#### [What to produce]
Show all lines below holding the string "GaloisRepresentations".

(Dataset entries)

☆ ☆ ☆ ☆

import Literature.NumberTheory.GaloisRepresentations.ContinuousCohomologyCorankModPrime
import HarnessLib

/-!
# P412 in the kernel, II — Greenberg's one-prime specialisation step for corank Euler characteristics
# WITHOUT the hypothesis `H³ = 0`: `χ_{R'}(D[T]) = χ_R(D) + rank_{R'} H²(D)^∨[T] ≥ χ_R(D)`

Cell `bsd-2adic` (run/shared/lean/pub/bsd-2adic/), seat `bsd-2adic-t42` GEN 20 (pen RC-315 (b): discharge of the PRINT
binder P412 = `Greenberg1999.prop412_noFiniteSubmodule_H1Sigma_of_rank_one`). HONEST FRAMING: research route;
THEOREMS ONLY (no `def`, no named fact, no instance, no `sorry`); nothing booked; BSD is not proved by any of this.
PARTITION: K4 PRINT binder P412 × all p — reduces-the-named-input-of; bears_on K4 19097
(`--supports stmt-BirchSwinnertonDyer-19097`).

## What

The engine lemma `alternatingSum_finrank_torsionBy_characterModule_H_eq` (`ContinuousCohomologyCorankModPrime.lean`,
Greenberg 2006 p. 368 L34–52) needs `H³(Γ, A) = 0` — false for `Γ = G_{ℚ,S}` at `p = 2` (the real place:
Greenberg LNM 1716 p. 117 «`Gal(F_Σ/F)` doesn't have finite `p`-cohomological dimension»). The hypothesis is used
at ONE point only: to kill the correction term `rank_{R'} H²(Γ, D)^∨[T]` (the dual of `H²(Γ, D)/T`, which embeds
in `H³(Γ, A)`). Dropping it, the same bookkeeping (long exact sequence of `0 → A → D →(T·) D → 0` dualised, and
`rank_R X = rank_{R'} X/TX − rank_{R'} X[T]`) gives the IDENTITY WITH CORRECTION TERM and hence the INEQUALITY

  `Σ_{i≤2} (−1)ⁱ rank_{R'} Hⁱ(Γ, A)^∨[T] = Σ_{i≤2} (−1)ⁱ rank_R Hⁱ(Γ, D)^∨ + rank_{R'} H²(Γ, D)^∨[T] ≥ Σ_{i≤2} (−1)ⁱ rank_R Hⁱ(Γ, D)^∨`

— exactly the direction consumed by Greenberg's corank count (LNM 1716 p. 114: from `corank_Λ H¹ = [F:ℚ]` one
needs only `corank_Λ H² ≤ corank_Λ H¹ + corank_Λ H⁰ − δ`). Valid for EVERY compact `Γ`, in particular
`G_{ℚ,S}` at `p = 2`.

* `alternatingSum_finrank_torsionBy_characterModule_H_eq_add` — the identity with the correction term;
* `alternatingSum_finrank_characterModule_H_le` — the inequality.

References: [Greenberg2006] §4 A (proof of Props. 4.1/4.2, p. 368 L25–52); [GreenbergLNM1716] §4 pp. 114, 117.
-/

set_option autoImplicit false
set_option linter.dupNamespace false

noncomputable section

open CategoryTheory Limits

namespace Summit.BirchSwinnertonDyer.BirchSwinnertonDyer.Theorems.P412Kernel

open _root_.TopRep _root_.ContRepresentation _root_.ContinuousCohomology
open _root_.Module Submodule Literature.Algebra.Module Literature.NumberTheory.GaloisRepresentations

variable {R : Type} [CommRing R] [TopologicalSpace R] [IsNoetherianRing R] [IsDomain R]
variable {Γ : Type} [Group Γ] [TopologicalSpace Γ] [IsTopologicalGroup Γ] [CompactSpace Γ]
variable {M₁ : Type} [AddCommGroup M₁] [Module R M₁] [TopologicalSpace M₁] [DiscreteTopology M₁]
  [ContinuousSMul R M₁]
variable {M₂ : Type} [AddCommGroup M₂] [Module R M₂] [TopologicalSpace M₂] [DiscreteTopology M₂]
  [ContinuousSMul R M₂]

/-- **Greenberg's reduction step for Euler characteristics WITHOUT `cd ≤ 2`, identity form.** Let `T ≠ 0` be a
prime element of the Noetherian domain `R`, `R' = R/(T)`, and `0 → A →ι D →(T·) D → 0` a short exact sequence of
discrete `Γ`-modules over `R` (`D` is `T`-divisible, `A = D[T]`) with all `Hⁱ(Γ, ·)^∨` finitely generated. Then
`Σ_{i=0}^{2} (−1)ⁱ rank_{R'} Hⁱ(Γ, A)^∨[T] = Σ_{i=0}^{2} (−1)ⁱ rank_R Hⁱ(Γ, D)^∨ + rank_{R'} H²(Γ, D)^∨[T]`
(no hypothesis on `H³(Γ, A)`; the last term is the dual of `H²(Γ, D)/T·H²(Γ, D) ⊆ H³(Γ, A)`).
[cite: Greenberg2006, §4 A (proof of Props. 4.1/4.2, p. 368 L34–52)] [cite: GreenbergLNM1716, §4 p. 117] -/
theorem alternatingSum_finrank_torsionBy_characterModule_H_eq_add {T : R} (hT0 : T ≠ 0)
    (hT : (Ideal.span {T}).IsPrime) (σA : ContinuousRep Γ R M₁) (σ : ContinuousRep Γ R M₂)
    {ι : σA.toTopRep ⟶ σ.toTopRep} {μ : σ.toTopRep ⟶ σ.toTopRep} (h : IsSES ι μ)
    (hμ : ∀ m : M₂, μ.hom m = T • m) (hA : ∀ a : M₁, T • a = 0)
    (hfin : ∀ n, Module.Finite R (CharacterModule (σ.H n)))
    (hfinA : ∀ n, Module.Finite R (CharacterModule (σA.H n))) :
    (finrank (R ⧸ Ideal.span {T}) (torsionBy R (CharacterModule (σA.H 0)) T) : ℤ) -
        finrank (R ⧸ Ideal.span {T}) (torsionBy R (CharacterModule (σA.H 1)) T) +
        finrank (R ⧸ Ideal.span {T}) (torsionBy R (CharacterModule (σA.H 2)) T) =
      (finrank R (CharacterModule (σ.H 0)) : ℤ) - finrank R (CharacterModule (σ.H 1)) +
        finrank R (CharacterModule (σ.H 2)) +
        finrank (R ⧸ Ideal.span {T}) (torsionBy R (CharacterModule (σ.H 2)) T) := by
  haveI : IsDomain (R ⧸ Ideal.span {T}) := (Ideal.Quotient.isDomain_iff_prime _).mpr hT
  haveI := hfin; haveI := hfinA
  -- `T` kills `Hⁿ(Γ, A)` and its dual
  have hZ : ∀ (n : ℕ) (z : CharacterModule (σA.H n)), T • z = 0 := fun n z => by
    ext c
    have h0 : T • c = 0 := σA.smul_continuousCohomology_eq_zero T hA n c
    rw [CharacterModule.smul_apply, h0, map_zero]
    rfl
  -- degree 0: `(H⁰ A)^∨ ≅ X⁰/TX⁰`
  obtain ⟨ι₀, hι₀, e₀⟩ := h.exists_exact_smul_zero hμ
  have d0 := finrank_torsionBy_eq_of_surjective T (CharacterModule.dual ι₀) (hZ 0)
    (by simpa only [CharacterModule.dual_smul_id] using CharacterModule.exact_dual e₀)
    (CharacterModule.dual_surjective_of_injective _ hι₀)
  -- degrees 1, 2: `(Hⁿ⁺¹ A)^∨` is an extension of `Xⁿ[T]` by `Xⁿ⁺¹/TXⁿ⁺¹`
  have dsucc : ∀ n : ℕ, finrank (R ⧸ Ideal.span {T}) (torsionBy R (CharacterModule (σA.H (n + 1))) T) =
      finrank (R ⧸ Ideal.span {T})
          (CharacterModule (σ.H (n + 1)) ⧸ (Ideal.span {T} • ⊤ : Submodule R (CharacterModule (σ.H (n + 1))))) +
        finrank (R ⧸ Ideal.span {T}) (torsionBy R (CharacterModule (σ.H n)) T) := fun n => by
    obtain ⟨δ, ι₁, e1, e2, e3⟩ := h.exists_exact_smul hμ n
    exact finrank_torsionBy_eq_add_of_exact T (CharacterModule.dual ι₁) (CharacterModule.dual δ)
      (hZ (n + 1)) (by simpa only [CharacterModule.dual_smul_id] using CharacterModule.exact_dual e3)
      (CharacterModule.exact_dual e2)
      (by simpa only [CharacterModule.dual_smul_id] using CharacterModule.exact_dual e1)
  -- `rank_R Xⁿ = rank_{R'} Xⁿ/TXⁿ − rank_{R'} Xⁿ[T]`
  have r := fun n => finrank_eq_finrank_quotient_sub_finrank_torsionBy hT0 hT (CharacterModule (σ.H n))
  have r0 := r 0; have r1 := r 1; have r2 := r 2
  have d1 := dsucc 0; have d2 := dsucc 1
  zify at d0 d1 d2
  linarith

/-- **The INEQUALITY `χ_{R'}(A) ≥ χ_R(D)`** (correction term `≥ 0`): for `0 → A → D →(T·) D → 0` as above,
`Σ_{i≤2} (−1)ⁱ rank_R Hⁱ(Γ, D)^∨ ≤ Σ_{i≤2} (−1)ⁱ rank_{R'} Hⁱ(Γ, A)^∨[T]` — the half of Greenberg's specialisation
step that survives a real place at `p = 2`, and the half his corank count (LNM 1716 p. 114) consumes.
[cite: Greenberg2006, §4 A (proof of Props. 4.1/4.2, p. 368 L34–52)] [cite: GreenbergLNM1716, §4 pp. 114, 117] -/
theorem alternatingSum_finrank_characterModule_H_le {T : R} (hT0 : T ≠ 0)
    (hT : (Ideal.span {T}).IsPrime) (σA : ContinuousRep Γ R M₁) (σ : ContinuousRep Γ R M₂)
    {ι : σA.toTopRep ⟶ σ.toTopRep} {μ : σ.toTopRep ⟶ σ.toTopRep} (h : IsSES ι μ)
    (hμ : ∀ m : M₂, μ.hom m = T • m) (hA : ∀ a : M₁, T • a = 0)
    (hfin : ∀ n, Module.Finite R (CharacterModule (σ.H n)))
    (hfinA : ∀ n, Module.Finite R (CharacterModule (σA.H n))) :
    (finrank R (CharacterModule (σ.H 0)) : ℤ) - finrank R (CharacterModule (σ.H 1)) +
        finrank R (CharacterModule (σ.H 2)) ≤
      (finrank (R ⧸ Ideal.span {T}) (torsionBy R (CharacterModule (σA.H 0)) T) : ℤ) -
        finrank (R ⧸ Ideal.span {T}) (torsionBy R (CharacterModule (σA.H 1)) T) +
        finrank (R ⧸ Ideal.span {T}) (torsionBy R (CharacterModule (σA.H 2)) T) := by
  rw [alternatingSum_finrank_torsionBy_characterModule_H_eq_add hT0 hT σA σ h hμ hA hfin hfinA]
  have : (0 : ℤ) ≤ finrank (R ⧸ Ideal.span {T}) (torsionBy R (CharacterModule (σ.H 2)) T) := by positivity
  linarith

end Summit.BirchSwinnertonDyer.BirchSwinnertonDyer.Theorems.P412Kernel

end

☆ ☆ ☆ ☆

#### [Exercise solution]
import Literature.NumberTheory.GaloisRepresentations.ContinuousCohomologyCorankModPrime
open _root_.Module Submodule Literature.Algebra.Module Literature.NumberTheory.GaloisRepresentations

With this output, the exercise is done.